The purpose of the function is to internally update the ''self.next_robots'' variable, which is a list of ''(int, int)'' robot coordinates based on the current state of the game, given ''gridmap'' grid map of the environment and the player's role ''self.role''. The player is given the list ''evaders'' of all evading robots in the game other than his robots and the list of ''pursuers'' of all pursuing robots in the game other than his robots. I.e., the complete set of robots in game is given as the union of ''evaders'', ''pursuers'' and ''self.robots''.\\

During the gameplay, each player is asked to update their intention for the next move coded in the ''self.next_robots'' variable by calling the ''calculate_step'' function. Afterward, the step is performed by calling the ''take_step̈́'' function followed by the game checking each step, whether it complies to the rules of the game.
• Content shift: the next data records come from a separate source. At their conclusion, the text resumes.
/-- On cocycles at `(i, j) = (2, 2)`: `ŷ(ι⁻¹ g)/2 + κ_p(g) + ŷ(g)/2 = 0` (`ŷ(ι g) = −ŷ(g) − 2κ_p(g)`: the defect exponent of
abc-iut-w5-d249's `yCoordχq_inversionχq` is `j − 2i = −2`). [cite: MochizukiEtTh2009, Prop 1.5 (iii) p.23] -/
theorem half_yThetaχq_inversionχq_symm_mul_two_two (g : PiTpχq p 2 2)
    (h₁ : yThetaχq p 2 2 ((ThetaSetting.modelχq p 2 2 even_two).toTheta ((inversionχq p 2 2).toMulEquiv.symm g)) ∈
      sqHom.range)
    (h₃ : yThetaχq p 2 2 ((ThetaSetting.modelχq p 2 2 even_two).toTheta g) ∈ sqHom.range) :
    half ⟨_, h₁⟩ *
        (kappaP p (CurveTheta.augTheta (curveχq p 2 2) ((ThetaSetting.modelχq p 2 2 even_two).toTheta g)) * half ⟨_, h₃⟩) =
      1 := by
  apply sqHom_injective
  rw [map_mul, map_mul, map_one, sqHom_apply, sqHom_apply, sqHom_apply, half_sq, half_sq]
  change yThetaχq p 2 2 (CurveTheta.toTheta (curveχq p 2 2) ((inversionχq p 2 2).symm g)) *
      (kappaP p ((curveχq p 2 2).aug g) ^ 2 * yThetaχq p 2 2 (CurveTheta.toTheta (curveχq p 2 2) g)) = 1
  rw [inversionχq_symm_apply, yThetaχq_toTheta, yThetaχq_toTheta, yCoordχq_inversionχq, invDefect_tatePairHom]
  have h2 : (-2 : ℤ) + -2 + 2 = -2 := by norm_num
  rw [h2]
  change (yCoordχq p 2 2 g)⁻¹ * kappaP p g.right ^ (-2 : ℤ) * (kappaP p g.right ^ 2 * yCoordχq p 2 2 g) = 1
  group

/-- The same in `Δ_Θ`, with the middle term the Kummer COCYCLE of `q̈` (abc-iut-L2-t6's `coe_kummerContCocycle_qdd_apply`):
`log(Ü)(ι⁻¹ x) · κ̈(q̈)(x) · log(Ü)(x) = 1` pointwise on `Π^tp_Ÿ`. [cite: MochizukiEtTh2009, Prop 1.5 (iii) p.23] -/
theorem logUddFun_inversionχq_symm_mul_two_two (x : ↥(ThetaSetting.modelχq p 2 2 even_two).GtpYdd) :
    letI := (ThetaSetting.modelχq p 2 2 even_two).unitsAction (kummerCoreχq p 2 2 even_two).augTheta
    (yCoordKitχq p 2 2 even_two).logUddFun
        ⟨(ThetaSetting.modelχq p 2 2 even_two).toTheta ((inversionχq p 2 2).toMulEquiv.symm (x : PiTpχq p 2 2)),
          ⟨_, ThetaSetting.symm_mem_GtpYdd (isInversionAut_inversionχq p 2 2 even_two).thm16i x, rfl⟩⟩ *
      (((kummerCoreχq p 2 2 even_two).coeff.kummerContCocycle
          ((ThetaSetting.modelχq p 2 2 even_two).GtpYdd.map (ThetaSetting.modelχq p 2 2 even_two).toTheta)
          ((pRoots p).cast (pUnit_eq_toInvYdd_qddUnit p 2 2 even_two))
          ((kummerCoreχq p 2 2 even_two).toInvYdd (ThetaSetting.modelχq p 2 2 even_two).qddUnit).2
          (fun _ => (kummerCoreχq p 2 2 even_two).isOpen_stabilizer' _)).1
          ⟨(ThetaSetting.modelχq p 2 2 even_two).toTheta (x : PiTpχq p 2 2), ⟨x.1, x.2, rfl⟩⟩ *
        (yCoordKitχq p 2 2 even_two).logUddFun
          ⟨(ThetaSetting.modelχq p 2 2 even_two).toTheta (x : PiTpχq p 2 2), ⟨x.1, x.2, rfl⟩⟩) = 1 := by
  letI := (ThetaSetting.modelχq p 2 2 even_two).unitsAction (kummerCoreχq p 2 2 even_two).augTheta
  apply Subtype.ext
  rw [Subgroup.coe_mul, Subgroup.coe_mul, Subgroup.coe_one, coe_kummerContCocycle_qdd_apply, coe_logUddFun_yCoordKitχq,
    coe_logUddFun_yCoordKitχq, ← map_mul (cThetaχq p 2 2), ← map_mul (cThetaχq p 2 2),
    half_yThetaχq_inversionχq_symm_mul_two_two, map_one]

/-- **`ι_* infl(log Ü) = infl(log Ü)⁻¹ · infl(κ̈(q̈))⁻¹` on `Π^tp_Ÿ` at `modelχq p 2 2`**, for EVERY theta companion of the
stage-2 inversion `ι` (the defect-free case `j = 2i` is abc-iut-L2-d1's `transport_inflTheta_logUdd_kummerCoreχq_of`; here
`j − 2i = −2` and the defect is the Kummer class of `q̈⁻¹`). [cite: MochizukiEtTh2009, Prop 1.5 (iii) p.23] -/
theorem transport_inflTheta_logUdd_kummerCoreχq_two_two
    (cι : ThetaSetting.ThetaCompanion (Dα := ThetaSetting.modelχq p 2 2 even_two)
      (Dβ := ThetaSetting.modelχq p 2 2 even_two) (inversionχq p 2 2)) :
    ThetaSetting.transport cι (isInversionAut_inversionχq p 2 2 even_two).thm16i
        ((ThetaSetting.modelχq p 2 2 even_two).inflTheta (ThetaSetting.modelχq p 2 2 even_two).GtpYdd
          (kummerCoreχq p 2 2 even_two).logUdd) =
      ((ThetaSetting.modelχq p 2 2 even_two).inflTheta (ThetaSetting.modelχq p 2 2 even_two).GtpYdd
          (kummerCoreχq p 2 2 even_two).logUdd)⁻¹ *
        ((ThetaSetting.modelχq p 2 2 even_two).inflTheta (ThetaSetting.modelχq p 2 2 even_two).GtpYdd
          ((kummerCoreχq p 2 2 even_two).toKummerData.kumYdd
            ((kummerCoreχq p 2 2 even_two).toKummerData.toKddHat (ThetaSetting.modelχq p 2 2 even_two).qddUnit)))⁻¹ := by
  letI := (ThetaSetting.modelχq p 2 2 even_two).unitsAction (kummerCoreχq p 2 2 even_two).augTheta
  rw [kumYdd_toKddHat_qddUnit_eq_mk, ← mul_inv_rev, eq_inv_iff_mul_eq_one]
  change ContH1.mk _ _ * (ContH1.mk _ _ * ContH1.mk _ _) = 1
  rw [ContH1.mk_mul_mk, ContH1.mk_mul_mk, ← ContH1.mk_one]
  refine ContH1.mk_congr _ (funext fun x => ?_) _ _
  rw [Pi.mul_apply, Pi.mul_apply, Pi.one_apply, (isInversionAut_inversionχq p 2 2 even_two).transportFun_apply cι]
  exact logUddFun_inversionχq_symm_mul_two_two p x

end SettingModel

end Literature.AnabelianGeometry.EtaleTheta

end
import Summits.Schanuel.Schanuel.Theorems.RootDecomp1BResFrame02

/-!
# RootDecomp1BResFrame — lens 4, generation 45 «RESULTANT CLEARING: t(1, ρ) = 5 IN EVERY DEGREE» (lane (d) of B-R26/B-R31 (ii); CHECKLIST B-g41 L2128 taken up verbatim, CLAIM L2306, ACK L2307, NODE ≈L2316–L2319; critic VERDICT pending at staging — filed only on GO) — continuation (RootDecomp1BResFrame03): §E THE ENGINE

(lens-4 g45 HOME kernel K = HOME/decomp-schanuel-lens-4/g45/ResFrame.lean 9524d315…, 978 l, imports tree `…RootDecomp1BAlgFrame09` + `…RootDecomp1KHyper47`; P ResFrameProbe.lean, C ResFrameCtrl.lean (rc 1 = 17 planted), NODE-g45.md. Port by census-1 gen 19 as `RootDecomp1BResFrame01–04`: 01 = §D the class `AlgUltraLiouvilleIrr` (β ≠ ρ, f irreducible over ℚ, unbounded degree, rate exp(−exp(A^m))) + `algUltraLiouville_sqrt_two` + §A plumbing (first-variable splitting `finSuccEquiv` over ℤ) + §B column-wise Leibniz bounds / Sylvester matrix (`resultant_bounds_cols`); 02 = §E0 the resultant `resX0` eliminating X₀ (`aeval_resX0`, `resX0_ne_zero` via `aeval_eq_zero_of_conj_irrQ`, `resX0_bounds`) + §R growth (`kappa1`, `royC_le_exp`, `endgame₄₀`, `Gamma`); 03 = §E THE ENGINE `algebraicIndependent_cons_of_algUltraIrr (hRoy : Roy2014_thm_1_1) (hρ : AlgUltraLiouvilleIrr ρ) : AlgebraicIndependent ℚ (ρ, e, e^ρ, e^i, e^{iρ})` (scoped `maxHeartbeats 1600000` as in K); 04 = §C cells `five_le_polarDeg_one_of_algUltraIrr (hRoy) (hρ) : ((5 : ℕ) : Cardinal) ≤ polarDeg ![(1 : ℝ), ρ]`, swap, surplus/KleinPolar bodies, the four At-cells + §M the named member: `irreducible_fSeq_map`, `algUltraLiouvilleIrr_rhoA` HYP-FREE, `five_le_polarDeg_one_rhoA (hRoy)`, `rhoA_position_irr` — mod `Roy2014_thm_1_1` ONLY (registered, unproved ⇒ binder stays).
PORT EDITS: the class def's docstring tagged «[class] definition …»; three generic helpers private (`mem_roots_map_iff` — known dedup twin —, `ringHom_mvaeval_int`, `coeff_map_algebraMap_mv`) with per-part private copies; four one-line docstrings added; linter option dropped; statements and proofs verbatim. `--supports stmt-Schanuel-24622`; no census credit carried; rung 0 — nothing here proves Schanuel.)
-/

noncomputable section

open Complex IntermediateField MvPolynomial

namespace Summit.Schanuel.Schanuel.Theorems.RootDecomp1BResFrame

open Summit.Schanuel.Schanuel.Theorems.RootDecomp1EPointTransfer (Roy2014_thm_1_1)
open Summit.Schanuel.Schanuel.Theorems.RootDecomp1KHyper (mvlen mvlen_nonneg abs_coeff_le_mvlen one_le_mvlen
  exists_ball_eval_ne_zero mvlen_add_le mvlen_mul_le mvlen_C_mul_le mvlen_sum_le mvlen_prod_le mvlen_C mvlen_zero)
open Summit.Schanuel.Schanuel.Theorems.RootDecomp1BHyperFrame (royS framePt Ff Ff_eq_aeval exists_lipschitz_Ff gcoef
  gcoef_ne_zero apply_zero_le_totalDegree linearIndependent_one_irrational)
open Summit.Schanuel.Schanuel.Theorems.RootDecomp1BQuadFrame (qy qe qpt qpt_apply framePt_qy_qe linearIndependent_qpt
  QuadHyperLiouville norm_exp_qpt_le)
open Summit.Schanuel.Schanuel.Theorems.RootDecomp1BAlgFrame
open Summit.Schanuel.Schanuel.Theorems.RootDecomp1BFedFlagCore (KleinIH polarDeg polarField)
open Summit.Schanuel.Schanuel.Theorems.RootDecomp1BDefectFloorDefs (SharpRelativeLindemannAt TameDefectZeroAt
  WildSharpDefectZeroAt WildSharpDefectZeroInitAt WildSharpInitAt)
open Summit.Schanuel.Schanuel.Theorems.RootDecomp1BDefectFloorCells (natCast_le_trdeg_of_algebraicIndependent)
open Summit.Schanuel.Schanuel.Theorems.RootDecomp1BRadicalDescent (exists_int_relation norm_mvaeval_le_mvlen)
open Summit.Schanuel.Schanuel.Theorems.RootDecomp1BMovingZero (mem_polarField_one mem_polarField_swap)

/-- Membership in the root multiset of `f` over `ℂ`. -/
private theorem mem_roots_map_iff {f : Polynomial ℤ} (hf : f ≠ 0) (r : ℂ) :
    r ∈ (f.map (algebraMap ℤ ℂ)).roots ↔ Polynomial.aeval r f = 0 := by
  have hfC0 : f.map (algebraMap ℤ ℂ) ≠ 0 := (Polynomial.map_ne_zero_iff (algebraMap ℤ ℂ).injective_int).mpr hf
  rw [Polynomial.mem_roots hfC0, Polynomial.IsRoot.def, Polynomial.eval_map, ← Polynomial.aeval_def]

/-! ## §E  THE ENGINE: resultant clearing at growing degree against Roy's frame measure -/

section Engine

/-- `exp(−x) < δ` once `x > δ⁻¹` (`δ > 0`). -/
private theorem exp_neg_lt_of_inv_lt_RF {δ x : ℝ} (hδ : 0 < δ) (hx : δ⁻¹ < x) : Real.exp (-x) < δ := by
  rw [Real.exp_neg, inv_lt_comm₀ (Real.exp_pos _) hδ]
  linarith [Real.add_one_le_exp x]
The game ends after a predefined number of steps or when all the evaders are captured.

<note important>The number of players and robots is fixed for this task. There will be two players in the game. One player with a single evading robot and one player with two pursuers.</note>

In value-iteration the strategies for different configurations may be stored in the ''self.values'' variable which is either calculated from scratch, or loaded from file, if the policy already exists. The provided code for loading the value-iteration policy may be modified; however, the code shall use ''pickle'' library for saving and loading the data to and from the ''.policy'' files. 

===Evaluation===
The code can be evaluated using the following set of game scenarios.\\
{{ :courses:b4m36uir:hw:games.zip | Additional Game Scenarios}}\\

The evaluation code extends for:
<code python>
    games = [("grid", "games/grid_6.game"),
             ("grid", "games/grid_7.game"),
             ("grid", "games/grid_8.game"),
             ("pacman_small", "games/pacman_small_5.game"),
             ("pacman_small", "games/pacman_small_6.game")] 

</code>

Note, you can easily generate new game setups by modifying the ''.game'' files accordingly. In the upload system, the student's solutions are tested against the teachers ''RANDOM'' and ''GREEDY'' policies players. 
Note, the calculation of the ''VALUE_ITERATION'' policy is computationally expensive, therefore is the time for running the evaluation limited to 10 minutes.